Optimizing Golang Performance (2):Golang Profiling

Posted by MatrixOriginPublished on

In the pervious blog, we exploration into Golang's memory-related features, but it is just the beginning. In forthcoming articles, we will delve deeper into various facets of Golang, uncovering more advanced topics and best practices.

Golang Profiling

The Profiler runs the user program and configures the operating system to send the SIGPROF signal periodically:

  • First, upon receipt of the SIGPRFO signal, user program execution is suspended.
  • Then, the profiler collects the status of the user program.
  • Finally, the user program is resumed when the collection is complete, and so on.

Profiler is based on sampling, which affects the program performance to some extent.

"Before you profile, you must have a stable environment to get repeatable results."

2.1 Supporting Profiling

By default, all the profiles are listed in runtime/pprof.

a. CPU Profiling

When CPU profiling is enabled, Golang runtime will interrupt the application every 10ms by default and record the stack information of the Goroutine.

b. Memory Profiling

Memory profiling is the same as CPU profiling, it is also based on sampling, it will record stack information when heap memory is allocated. It will record stack information when heap memory is allocated. The default sampling frequency is once every 1000 heap memory allocations, and this frequency can be configured.

Note: Memory profiling only records heap memory allocation information, ignoring stack memory usage.

c. Block Profiling

Block profiling is similar to CPU profiling, but it records how long the goroutine waits on shared resources. It is useful for checking the concurrency bottleneck of an application. Blocking statistics mainly include:

  • Read/write unbuffered channel
  • Write full buffer channel, read empty buffer channel
  • Locking operations

If based on net/http/pprof, the application needs to call runtime.SetBlockProfileRate to configure the sampling frequency.

d. Mutex Profiling

Go 1.8 introduced a mutex profile that allows you to capture a portion of the stack of goroutines competing for locks. If based on net/http/pprof, you need to call runtime.SetMutexProfileFraction in your application to configure the sampling frequency.
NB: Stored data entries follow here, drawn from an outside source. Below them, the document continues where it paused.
/-- **`r` odd and `p + q` odd ⟹ EXACTLY ONE prime of `ℚ(β)` above `2`** (`β ∈ ℚ̄` any root of `X³ + pX² + qX + r`): the inert
criterion §2 for `K = ℚ(β)` and `b = β ∈ 𝓞 K`. KERNEL — the «splitting of `2`» datum of the unique-prime door
(`…UniquePrimeDoor` §2) is decided from `(p, q, r) mod 2`. [folklore] -/
theorem existsUnique_two_mem_adjoin_of_odd (hr : Odd r) (hpq : Odd (p + q)) {β : AlgebraicClosure ℚ}
    (hβ : aeval β (Cubic.toPoly ⟨1, (p : ℚ), q, r⟩) = 0) :
    ∃! v : HeightOneSpectrum (𝓞 (IntermediateField.adjoin ℚ {β})),
      ((2 : ℕ) : 𝓞 (IntermediateField.adjoin ℚ {β})) ∈ v.asIdeal := by
  have hfm : (Cubic.toPoly ⟨1, (p : ℚ), q, r⟩).Monic := Cubic.monic_of_a_eq_one'
  have hβint : IsIntegral ℚ β := ⟨_, hfm, by rwa [← aeval_def]⟩
  haveI : FiniteDimensional ℚ (IntermediateField.adjoin ℚ {β}) := IntermediateField.adjoin.finiteDimensional hβint
  haveI : NumberField (IntermediateField.adjoin ℚ {β}) := NumberField.mk
  obtain ⟨b, -, hb⟩ := exists_ringOfIntegers_cubic_root (p := p) (q := q) (r := r) hβ
  exact existsUnique_two_mem_of_cubic_root _ (finrank_adjoin_eq_three_of_odd hr hpq hβ) b hr hpq hb

/-- **`μ₂ = 0` FOR `ℚ(β)` ON THE PARITY BLOCK, modulo ONE parity bit — UNCONDITIONAL otherwise.** For `p q r : ℤ` with `r` odd
and `p + q` odd, every root `β ∈ ℚ̄` of `X³ + pX² + qX + r`, and `2 ∤ #Cl(𝓞 ℚ(β))`: Iwasawa's classical `μ₂` vanishes (growth
form; indeed `e_n = 0` for all `n`) along EVERY `ℤ₂`-extension of `ℚ(β)` (Iwasawa 1956 through the inert criterion, both kernel).
Converse companion of `…CurveFreeHeart` §7. [cite: Greenberg2001IwasawaPastPresent, Prop. 2.1 p. 339] [cite: Washington1997, Prop. 13.22] -/
theorem classicalMuVanishes_two_adjoin_of_odd (hr : Odd r) (hpq : Odd (p + q)) {β : AlgebraicClosure ℚ}
    (hβ : aeval β (Cubic.toPoly ⟨1, (p : ℚ), q, r⟩) = 0)
    (hh : ¬ 2 ∣ Nat.card (ClassGroup (𝓞 (IntermediateField.adjoin ℚ {β}))))
    (κ : ZpExtension (IntermediateField.adjoin ℚ {β}) 2) : ClassicalMuVanishes κ :=
  classicalMuVanishes_two_adjoin_of_unique_prime β hh (existsUnique_two_mem_adjoin_of_odd hr hpq hβ) κ

/-- The strong form: `e_n = 0` for every layer of every `ℤ₂`-extension of `ℚ(β)` (`r` odd, `p + q` odd, `2 ∤ #Cl(𝓞 ℚ(β))`).
[cite: Greenberg2001IwasawaPastPresent, Prop. 2.1 p. 339] -/
theorem classNumberPExp_eq_zero_adjoin_of_odd (hr : Odd r) (hpq : Odd (p + q)) {β : AlgebraicClosure ℚ}
    (hβ : aeval β (Cubic.toPoly ⟨1, (p : ℚ), q, r⟩) = 0)
    (hh : ¬ 2 ∣ Nat.card (ClassGroup (𝓞 (IntermediateField.adjoin ℚ {β}))))
    (κ : ZpExtension (IntermediateField.adjoin ℚ {β}) 2) (n : ℕ) : classNumberPExp κ n = 0 := by
  have hfm : (Cubic.toPoly ⟨1, (p : ℚ), q, r⟩).Monic := Cubic.monic_of_a_eq_one'
  have hβint : IsIntegral ℚ β := ⟨_, hfm, by rwa [← aeval_def]⟩
  haveI : FiniteDimensional ℚ (IntermediateField.adjoin ℚ {β}) := IntermediateField.adjoin.finiteDimensional hβint
  haveI : NumberField (IntermediateField.adjoin ℚ {β}) := NumberField.mk
  exact classNumberPExp_eq_zero_of_odd_classNumber_of_unique_prime _ hh (existsUnique_two_mem_adjoin_of_odd hr hpq hβ) κ n

end CubicCurrency

/-! ## §4 Per curve (mod `hLim2`): the parity block of the unique-prime door -/

section PerCurve

variable {p q r : ℤ}

/-- **(A)₂ from ONE parity bit, per curve.** Granted Lim 2017 Thm. 3.5 at `2` BY NAME (`hLim2`): for any elliptic `W/ℚ` and any
non-zero `P ∈ W[2]` whose point field `ℚ(P) = ℚ̄^{Stab(P)}` is `ℚ(β)` for a root `β` of `X³ + pX² + qX + r` (`p q r : ℤ`, `r` odd,
`p + q` odd), `2 ∤ #Cl(𝓞 ℚ(β))` ⟹ statement (A)₂(W) (`∃ γ D` currency of C1″). CONDITIONAL on `hLim2` and the displayed bit.
[cite: Lim2017FineSelmer, §3 Thm. 3.5 and Lemma 3.2] [cite: Greenberg2001IwasawaPastPresent, Prop. 2.1 p. 339] [cite: CoatesSujatha2005, §3 statement (A)] -/
theorem fineSelmerDual_moduleFinite_two_of_odd_cubic_pointField
    (hLim2 : Lim2017.thm35_at_two_fineSelmerDual_moduleFinite_of_classicalMuVanishes_of_le_divisionField_four)
    (W : WeierstrassCurve ℚ) [W.IsElliptic] {P : geomTorsion W 2} (hP : P ≠ 0)
    (hr : Odd r) (hpq : Odd (p + q)) {β : AlgebraicClosure ℚ} (hβ : aeval β (Cubic.toPoly ⟨1, (p : ℚ), q, r⟩) = 0)
    (hF : IntermediateField.fixedField (MulAction.stabilizer (absoluteGaloisGroup ℚ) P) = IntermediateField.adjoin ℚ {β})
    (hh : ¬ 2 ∣ Nat.card (ClassGroup (𝓞 (IntermediateField.adjoin ℚ {β}))))
    (κ : ZpExtension ℚ 2) (hκ : κ.IsCyclotomic) :
    ∃ (γ : absoluteGaloisGroup ℚ) (D : W.FineSelmerDualData κ γ),
      Module.Finite ℤ_[2] (RestrictScalars ℤ_[2] (IwasawaAlgebra 2) D.X) := by
  have hμP : ∀ κL : ZpExtension (IntermediateField.fixedField (MulAction.stabilizer (absoluteGaloisGroup ℚ) P)) 2,
      κL.IsCyclotomic → ClassicalMuVanishes κL := by
    rw [hF]; exact fun κL _ ↦ classicalMuVanishes_two_adjoin_of_odd hr hpq hβ hh κL
  exact fineSelmerDual_moduleFinite_two_of_classicalMu_pointField hLim2 W hP hμP κ hκ

/-- **The cubic model itself**: for `W : y² = x³ + px² + qx + r` over `ℚ` (`p q r : ℤ`, `r` odd, `p + q` odd — so the cubic is
irreducible and `W` is elliptic) and `β` a root, the `2`-torsion point `(β, 0)` has point field `ℚ(β)` (`…CubicRealization`), so
`2 ∤ #Cl(𝓞 ℚ(β))` ⟹ (A)₂(W), granted `hLim2`. [cite: Lim2017FineSelmer, §3 Thm. 3.5 and Lemma 3.2]
[cite: Greenberg2001IwasawaPastPresent, Prop. 2.1 p. 339] -/
theorem fineSelmerDual_moduleFinite_two_cubicModel_of_odd
    (hLim2 : Lim2017.thm35_at_two_fineSelmerDual_moduleFinite_of_classicalMuVanishes_of_le_divisionField_four)
    (hr : Odd r) (hpq : Odd (p + q)) [(⟨0, (p : ℚ), 0, q, r⟩ : WeierstrassCurve ℚ).IsElliptic]
    {β : AlgebraicClosure ℚ} (hβ : aeval β (Cubic.toPoly ⟨1, (p : ℚ), q, r⟩) = 0)
    (hh : ¬ 2 ∣ Nat.card (ClassGroup (𝓞 (IntermediateField.adjoin ℚ {β}))))
    (κ : ZpExtension ℚ 2) (hκ : κ.IsCyclotomic) :
    ∃ (γ : absoluteGaloisGroup ℚ) (D : (⟨0, (p : ℚ), 0, q, r⟩ : WeierstrassCurve ℚ).FineSelmerDualData κ γ),
      Module.Finite ℤ_[2] (RestrictScalars ℤ_[2] (IwasawaAlgebra 2) D.X) := by
  obtain ⟨P₀, hP₀, hP₀eq⟩ := exists_geomTorsion_two_eq_some_root (p : ℚ) q r hβ
  exact fineSelmerDual_moduleFinite_two_of_odd_cubic_pointField hLim2 _ hP₀ hr hpq hβ
    (fixedField_stabilizer_eq_adjoin_root (p : ℚ) q r hβ hP₀eq) hh κ hκ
Note: It is not recommended to change the default values of the golang profiler when profiling an online service via net/http/pprof. This is because modifying some of the profiler parameters, such as increasing the memory profile sample rate, may result in a significant degradation of program performance unless you are aware of the potential impact.

2.2 Profiling Commands

We can get the profile file from the go test command, or from an application using net/http/pprof:

## 1. From unit tests
$ go test \[-blockprofile | -cpuprofile | -memprofile | -mutexprofile\] xxx.out

## 2. From long-running program with `net/http/pprof` enabled
## 2.1 heap profile
$ curl -o mem.out http://localhost:6060/debug/pprof/heap

## 2.2 cpu profile
$ curl -o cpu.out http://localhost:6060/debug/pprof/profile?seconds=30

After getting the profile file, analyze it with the go tool pprof:

# 1. View local profile
$ go tool pprof xxx.out

# 2. View profile via http endpoint
$ go tool pprof http://localhost:6060/debug/pprof/block
$ go tool pprof http://localhost:6060/debug/pprof/mutex

2.3 Golang Trace

We can get the trace file from the go test command, or from an application using net/http/pprof:

# 1. From unit test
$ go test -trace trace.out

# 2. From long-running program with `net/http/pprof` enabled
curl -o trace.out http://localhost:6060/debug/pprof/trace?seconds=5

After getting the trace file, analyze it with go tool trace, which will automatically open the browser:

$ go tool trace trace.out

2.4 Profiling Hints

If a large amount of time is consumed in the function runtime.mallocgc, it means that the program has undergone a large heap memory allocation, and Memory Profiling can be used to determine where the code is allocating heap memory.

If a lot of time is spent on synchronization primitives (such as channels, locks, etc.), the program may have concurrency problems, which usually means that the program workflow needs to be redesigned.

If a lot of time is spent on syscall.Read/Write, the program is likely to be performing a lot of small IO.

If the GC component is consuming a lot of time, the program may be allocating a lot of small memory, or allocating a large amount of heap memory.

2.5 Code Demo

The code can be found in the document: contention_test.go

  • Block Profiling with Unit Test

    $ go test -run ^TestContention$ -blockprofile block.out
    $ go tool pprof block.out
    (pprof) top
    (pprof) web
  • Mutex Profiling with Unit Test

    $ go test -run ^TestContention$ -mutexprofile mutex.out
    $ go tool pprof mutex.out
    (pprof) top
    (pprof) web
  • Trace with Unit Test

    $ go test -run ^TestContention$ -trace trace.out
    $ go tool trace trace.out

2.6 Bibliography

net/http/pprof examples

As we conclude our exploration of Golang profiling, it's clear that this is just the beginning of a deeper journey into Golang's performance optimization.